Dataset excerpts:

--*--

import Literature.NumberTheory.EllipticCurves.CyclotomicZpExtensionLocalGeneratorProofs
import Literature.NumberTheory.EllipticCurves.SubgroupSelmer
import HarnessLib

/-!
# Route `ByReductionTypeAtTwo`, crux `MultUpperHalfAtTwo` (item stmt-BirchSwinnertonDyer-19922), TOWER road, the
# «ONE BIT AT A NON-SPLIT 2» rows: KERNEL BRICK 8 — the LOCAL layers of the cyclotomic `ℤ_p`-tower at `v ∣ p` have
# index exactly `p^n` in `Γ_{ℚ_v}` (total ramification), consecutive relative index `p`

HONEST FRAMING (cell `bsd-2adic`, run/shared/lean/pub/bsd-2adic/, seat `bsd-2adic-tower-1` GEN 8, HUMAN RULINGS
D-0036 / D-0054 / D-0074): TOOL theorems only (no definition, no named fact, no `sorry`); closes nothing by itself;
nothing booked; BSD is not proved by any of this. First brick of module M5 («the local tower at 2») of the KERNELISATION
of the displayed MEMO binder `MultTowerNS2.localTowerKerTwoTorsion_le_two_nonsplitTwo_of_tateUnit` (scope
HOME/tower/SCOPE-hNS2one-kernel-GEN8.md): the local layer subgroups
`H_n = localSubgroup (κ.layerSubgroup n) ℚ_v = res_v⁻¹(κ⁻¹(pⁿ ℤ_p)) ≤ Γ_{ℚ_v}` (the groups in which the local tower kernels
`WeierstrassCurve.localTowerKer κ ℚ_v n` live) have index `p^n` — i.e. `[(ℚ_n)_w : ℚ_v] = p^n = [ℚ_n : ℚ]`, `p` is TOTALLY
RAMIFIED in the cyclotomic `ℤ_p`-extension — and `[H_n : H_{n+1}] = p` (for `p = 2`: the local layers
`ℚ_{2,n} = ℚ₂(ζ_{2^{n+2}} + ζ⁻¹)` are successive QUADRATIC extensions, the shape used in the scope's steps S5/S6).
Input: the tree theorem `ZpExtension.IsCyclotomic.exists_apply_resGalOfEmb_adicCompletion_eq` («`κ ∘ res_v` is onto»,
`CyclotomicZpExtensionLocalGeneratorProofs.lean`) and `ZpExtension.index_toSubgroup_span_pow`.

* `surjective_kappa_comp_resGal` — `κ ∘ resGal ℚ_v : Γ_{ℚ_v} → ℤ_p` is surjective (`v ∣ p`, `κ` cyclotomic);
* `index_localSubgroup_layerSubgroup` — `[Γ_{ℚ_v} : H_n] = p^n`;
* `relIndex_localSubgroup_layerSubgroup_succ` — `[H_n : H_{n+1}] = p`;
* `exists_mem_absInertia_mem_localSubgroup_kerSubgroup` — every `σ ∈ Γ_{ℚ_v}` is `τ · h` with `τ` in the local INERTIA
  group and `h ∈ H_∞ = localSubgroup κ.kerSubgroup ℚ_v` (`Γ_{ℚ_v} = I · H_∞`; used in M6/S1–S2 to pick INERTIAL
  topological generators of `H_n/H_∞` and an element of `H_∞` flipping `√γ`).

References: L. Washington, *Introduction to Cyclotomic Fields*, §13.1, Prop. 13.2; R. Greenberg, LNM 1716 §1, §3 p. 86;
scope memo SCOPE-hNS2one-kernel-GEN8.md M5.
-/

set_option autoImplicit false
-- the Theorems namespace of this sub repeats the summit name by design (D-0017 nested layout: Summit.<S>.<Sub>)
set_option linter.dupNamespace false

noncomputable section

namespace Summit.BirchSwinnertonDyer.BirchSwinnertonDyer.Theorems.MultTowerNS2

open NumberField IsDedekindDomain Field Literature.NumberTheory.EllipticCurves
  Literature.NumberTheory.GaloisRepresentations

variable {p : ℕ} [Fact p.Prime] {κ : ZpExtension ℚ p}

/-- **`κ ∘ res_v : Γ_{ℚ_v} → ℤ_p` is surjective** for the cyclotomic `ℤ_p`-extension and `v ∣ p` (`resGal ℚ_v` is the
tree's chosen restriction `resGalOfEmb (closureEmb ℚ_v)`). [cite: Washington1997, §13.1] -/
theorem surjective_kappa_comp_resGal (hκ : κ.IsCyclotomic) (v : HeightOneSpectrum (𝓞 ℚ))
    (hv : (p : 𝓞 ℚ) ∈ v.asIdeal) :
    Function.Surjective (κ.toContinuousMonoidHom.toMonoidHom.comp
      (resGal (K := ℚ) (v.adicCompletion ℚ)).toMonoidHom) := by
  intro t
  obtain ⟨g, hg⟩ := hκ.exists_apply_resGalOfEmb_adicCompletion_eq v hv t
  exact ⟨g, hg⟩

/-- The local layer subgroup is the preimage of `pⁿ ℤ_p` under `κ ∘ res_v`. [folklore] -/
theorem localSubgroup_layerSubgroup_eq_comap (v : HeightOneSpectrum (𝓞 ℚ)) (n : ℕ) :
    localSubgroup (κ.layerSubgroup n) (v.adicCompletion ℚ) =
      (AddSubgroup.toSubgroup (Ideal.span {(p : ℤ_[p]) ^ n}).toAddSubgroup).comap
        (κ.toContinuousMonoidHom.toMonoidHom.comp (resGal (K := ℚ) (v.adicCompletion ℚ)).toMonoidHom) := by
  ext τ
  rw [mem_localSubgroup_iff, Subgroup.mem_comap]
  rfl

/-- **`[Γ_{ℚ_v} : H_n] = p^n`**: the local layer subgroup `H_n = res_v⁻¹(κ⁻¹(pⁿℤ_p))` of the cyclotomic `ℤ_p`-tower
at `v ∣ p` has index `p^n` — the local degree `[(ℚ_n)_w : ℚ_v]` equals the global degree `[ℚ_n : ℚ] = p^n` (`p`
totally ramified in `ℚ_∞/ℚ`). [cite: Washington1997, §13.1] -/
theorem index_localSubgroup_layerSubgroup (hκ : κ.IsCyclotomic) (v : HeightOneSpectrum (𝓞 ℚ))
    (hv : (p : 𝓞 ℚ) ∈ v.asIdeal) (n : ℕ) :
    (localSubgroup (κ.layerSubgroup n) (v.adicCompletion ℚ)).index = p ^ n := by
  rw [localSubgroup_layerSubgroup_eq_comap v n,
    Subgroup.index_comap_of_surjective _ (surjective_kappa_comp_resGal hκ v hv),
    ZpExtension.index_toSubgroup_span_pow]

/-- `H_{n+1} ≤ H_n` for the local layer subgroups. [folklore] -/
theorem localSubgroup_layerSubgroup_succ_le (v : HeightOneSpectrum (𝓞 ℚ)) (n : ℕ) :
    localSubgroup (κ.layerSubgroup (n + 1)) (v.adicCompletion ℚ) ≤
      localSubgroup (κ.layerSubgroup n) (v.adicCompletion ℚ) :=
  Subgroup.comap_mono (κ.layerSubgroup_antitone (Nat.le_succ n))

/-- **`[H_n : H_{n+1}] = p`**: consecutive local layers of the cyclotomic `ℤ_p`-tower at `v ∣ p` have relative index `p`
(for `p = 2`: the local layers are successive quadratic extensions). [cite: Washington1997, §13.1] -/
theorem relIndex_localSubgroup_layerSubgroup_succ (hκ : κ.IsCyclotomic) (v : HeightOneSpectrum (𝓞 ℚ))
    (hv : (p : 𝓞 ℚ) ∈ v.asIdeal) (n : ℕ) :
    (localSubgroup (κ.layerSubgroup (n + 1)) (v.adicCompletion ℚ)).relIndex
      (localSubgroup (κ.layerSubgroup n) (v.adicCompletion ℚ)) = p := by
  have h := Subgroup.relIndex_mul_index (localSubgroup_layerSubgroup_succ_le (κ := κ) v n)
  rw [index_localSubgroup_layerSubgroup hκ v hv, index_localSubgroup_layerSubgroup hκ v hv, pow_succ,
    mul_comm] at h
  exact mul_right_cancel₀ (pow_ne_zero n (Fact.out : p.Prime).ne_zero) (by linarith [h])

/-- **`Γ_{ℚ_v} = I · H_∞`-type decomposition, layer form**: for every `σ ∈ Γ_{ℚ_v}` there is `τ` in the INERTIA group
`absInertia ℚ_v` with `κ(res τ) = κ(res σ)`, hence `τ⁻¹ σ ∈ H_∞ = localSubgroup κ.kerSubgroup ℚ_v` — every local layer
subgroup is generated by `H_∞` and inertial elements. [cite: Washington1997, §13.1] -/
theorem exists_mem_absInertia_mem_localSubgroup_kerSubgroup (hκ : κ.IsCyclotomic) (v : HeightOneSpectrum (𝓞 ℚ))
    (hv : (p : 𝓞 ℚ) ∈ v.asIdeal) (σ : absoluteGaloisGroup (v.adicCompletion ℚ)) :
    ∃ τ : absoluteGaloisGroup (v.adicCompletion ℚ), τ ∈ absInertia (v.adicCompletion ℚ) ∧
      τ⁻¹ * σ ∈ localSubgroup κ.kerSubgroup (v.adicCompletion ℚ) := by
  obtain ⟨τ, hτI, hτ⟩ := hκ.exists_mem_absInertia_apply_resGalOfEmb_adicCompletion_eq v hv
    (κ (resGal (K := ℚ) (v.adicCompletion ℚ) σ))
  refine ⟨τ, hτI, ?_⟩
  rw [mem_localSubgroup_iff, ZpExtension.mem_kerSubgroup, map_mul, map_inv, map_mul, map_inv]
  change (κ (resGalOfEmb (closureEmb (K := ℚ) (v.adicCompletion ℚ)) τ))⁻¹ * _ = 1
  rw [hτ, inv_mul_cancel]

end Summit.BirchSwinnertonDyer.BirchSwinnertonDyer.Theorems.MultTowerNS2

end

--*--

Try it:
Copy out every line of the records that the string "false" appears in.

Response for this exercise:
set_option autoImplicit false
set_option linter.dupNamespace false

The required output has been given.